Box 5.5. Egg-tending fathers — the giant water bugs
Care of eggs by adult insects is common in those that show sociality (Chapter 12), but tending solely by male insects is very unusual. This behavior is known best in the giant water bugs, the Nepoidea, comprising the families Belostomatidae and Nepidae whose common names — giant water bugs, water scorpions, toe biters — reflect their size and behaviors. These are predators, amongst which the largest species specialize in vertebrate prey such as tadpoles and small fish, which they capture with raptorial forelegs and piercing mouthparts. Evolutionary attainment of the large adult body size necessary for feeding on these large items is inhibited by the fixed number of five nymphal instars in Heteroptera and the limited size increase at each molt (Dyar’s rule; section 6.9.1). These phylogenetic (evolutionarily inherited) constraints have been overcome in intriguing ways — by the commencement of development at a large size via oviposition of large eggs, and in one family, with specialized paternal protection of the eggs.
Egg tending in the subfamily Belostomatinae involves the males “back-brooding” — carrying the eggs on their backs, in a behavior shared by over a hundred species in five genera. The male mates repeatedly with a female, perhaps up to a hundred times, thus guaranteeing that the eggs she deposits on his back are his alone, which encourages his subsequent tending behavior. Active male-tending behavior, called “brood-pumping”, involves underwater undulating “press-ups” by the anchored male, creating water currents across the eggs. This is an identical, but slowed-down, form of the pumping display used in courtship. Males of other taxa “surface-brood”, with the back (and thus eggs) held horizontally at the water surface such that the interstices of the eggs are wet and the apices aerial. This position, which is unique to brooding males, exposes the males to higher levels of predation. A third behavior, “brood-stroking”, involves the submerged male sweeping and circulating water over the egg pad. Tending results in > 95% successful emergence, in contrast to death of all eggs if removed from the male, whether aerial or submerged.

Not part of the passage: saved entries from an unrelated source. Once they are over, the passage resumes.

import Summits.BirchSwinnertonDyer.BirchSwinnertonDyer.Theorems.AdditiveBranchIMCGordTwoRankOneSplitGlue

/-!
# K1 route `AdditiveBranchIMC` — glue item 19500 `GordTwoRankOneOfParts` of the tenure split (spec (b′))
# of crux `GordTwoRankOne` (item 19358), PROVED OUTRIGHT (cell `bsd-addord`, seat `bsd-addord-k1-c3` gen 3)

Item `stmt-BirchSwinnertonDyer-19500` (support, GLUE of the gen-1 split of crux 19358, planner g15 rev 7):
`GordTwoRankOneOfParts := PrintedAndReadingFacts → MazurUniversalNormIndex → DisegniDelbourgoCycLineGrossZagier →
DisegniDelbourgoCycLineGrossZagierThree → RankinSelbergBaseChangeDirichlet → GrossZagierRationalPointI73 →
WaldspurgerHeegnerTwistNonvanishing → DelbourgoLeadingTermMain → DelbourgoLeadingTermMainThree →
NewformOfEllipticCurve → LiLiuTianCMRankOne → GordTwoLambdaEven → GordTwoLambdaOdd → GordTwoRankOneClassCert →
GordTwoRankOne`.

The fourteen children are, by construction of the split, exactly the fifteen binders of this seat's gen-2
theorem `gordTwoRankOne_of_parts` (`…Theorems.AdditiveBranchIMCGordTwoRankOneSplitGlue`, p425970) with
`PrintedFacts` / `ReadingFacts` paired into the one alias child `PrintedAndReadingFacts`; every alias leaf is a
`def X : Prop := <Literature fact>` unfolding definitionally to the corresponding binder, and the three content
children `GordTwoLambdaEven` / `GordTwoLambdaOdd` / `GordTwoRankOneClassCert` are the displayed hypotheses `hΛ` /
`hΛ'` / `hCert` verbatim. So the glue is the three-line wrapper of the planner's sketch (plan g15
`splits/Sketch19358.lean`), landed against the route declaration.

HONEST FRAMING. No mathematics of the crux is touched here: the content children 19497 / 19498 (Λ-adic branch
containment off Case 1, NOT in print) and 19499 (non-CM rank-1 class certificate `A′ ≠ 0`, Schneider-type) remain
OPEN, and so does BSD; closing the glue only certifies that the children imply the parent BY NAME.
-/

set_option autoImplicit false
set_option linter.dupNamespace false

namespace Summit.BirchSwinnertonDyer.BirchSwinnertonDyer.Theorems.AdditiveBranchIMCGordTwoRankOne

open Summit.BirchSwinnertonDyer.BirchSwinnertonDyer.Theses.AdditiveBranchIMC

/-- **Glue item 19500, proved outright**: the fourteen split children of crux `GordTwoRankOne` imply it, by
`gordTwoRankOne_of_parts` (gen 2, p425970) applied to the children in order, the alias pair
`PrintedAndReadingFacts` split into its two components. Pure bookkeeping; nothing about any curve is asserted.
[cite: Delbourgo2002, Theorem (A), (B) (p. 40)] [cite: Disegni2017, Theorem B] [cite: LiLiuTian2024, Thm. 1.1 (i)]
[cite: Miller2011LMS, Def. 1.1] -/
theorem gordTwoRankOneOfParts_proof : GordTwoRankOneOfParts := by
  unfold GordTwoRankOneOfParts
  intro h1 h2 h3 h4 h5 h6 h7 h8 h9 h10 h11 h12 h13 h14
  exact gordTwoRankOne_of_parts h1.1 h1.2 h2 h3 h4 h5 h6 h7 h8 h9 h10 h11 h12 h13 h14

end Summit.BirchSwinnertonDyer.BirchSwinnertonDyer.Theorems.AdditiveBranchIMCGordTwoRankOne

Members of the Lethocerinae, sister group to the Belostomatinae, show related behaviors that help us to understand the origins of aspects of these paternal egg defenses. Following courtship that involves display pumping as in Belostomatinae, the pair copulate frequently between bouts of laying in which eggs are placed on a stem or other projection above the surface of a pond or lake. After completion of egg-laying, the female leaves the male to attend the eggs and she swims away and plays no further role. The “emergent brooding” male tends the aerial eggs for the few days to a week until they hatch. His roles include periodically submerging himself to absorb and drink water that he regurgitates over the eggs, shielding the eggs, and display posturing against airborne threats. Unattended eggs die from desiccation; those immersed by rising water are abandoned and drown.
Insect eggs have a well-developed chorion that enables gas exchange between the external environment and the developing embryo (see section 5.8). The problem with a large egg relative to a smaller one is that the surface area increase of the sphere is much less than the increase in volume. Because oxygen is scarce in water and diffuses much more slowly than in air (section 10.3.1) the increased sized egg hits a limit of the ability for oxygen diffusion from water to egg. For such an egg in a terrestrial environment gas exchange is easy, but desiccation through loss of water becomes an issue. Although terrestrial insects use waxes around the chorion to avoid desiccation, the long aquatic history of the Nepoidea means that any such a mechanism has been lost and is unavailable, providing another example of phylogenetic inertia.
In the phylogeny of Nepoidea (shown opposite in reduced form from Smith 1997) a stepwise pattern of acquisition of paternal care can be seen. In the sister family to Belostomatidae, the Nepidae (the water-scorpions), all eggs, including the largest, develop immersed. Gas exchange is facilitated by expansion of the chorion surface area into either a crown or two long horns: the eggs never are brooded. No such chorionic elaboration evolved in Belostomatidae: the requirement by large eggs for oxygen with the need to avoid drowning or desiccation could have been fulfilled by oviposition on a wave-swept rock — although this strategy is unknown in any extant taxa. Two alternatives developed — avoidance of submersion and drowning by egg-laying on emergent structures (Lethocerinae), or, perhaps in the absence of any other suitable substrate, egg-laying onto the back of the attendant mate (Belostomatinae). In Lethocerinae, watering behaviors of the males counter the desiccation problems encountered during emergent brooding of aerial eggs; in Belostomatinae, the pre-existing male courtship pumping behavior is a pre-adaptation for the oxygenating movements of the back-brooding male. Surface-brooding and brood-stroking are seen as more derived male-tending behaviors.
The traits of large eggs and male brooding behavior appeared together, and the traits of large eggs and egg respiratory horns also appeared together, because the first was impossible without the second. Thus, large body size in Nepoidea must have evolved twice. Paternal care and egg respiratory horns are different adaptations that facilitate gas exchange and thus survival of large eggs.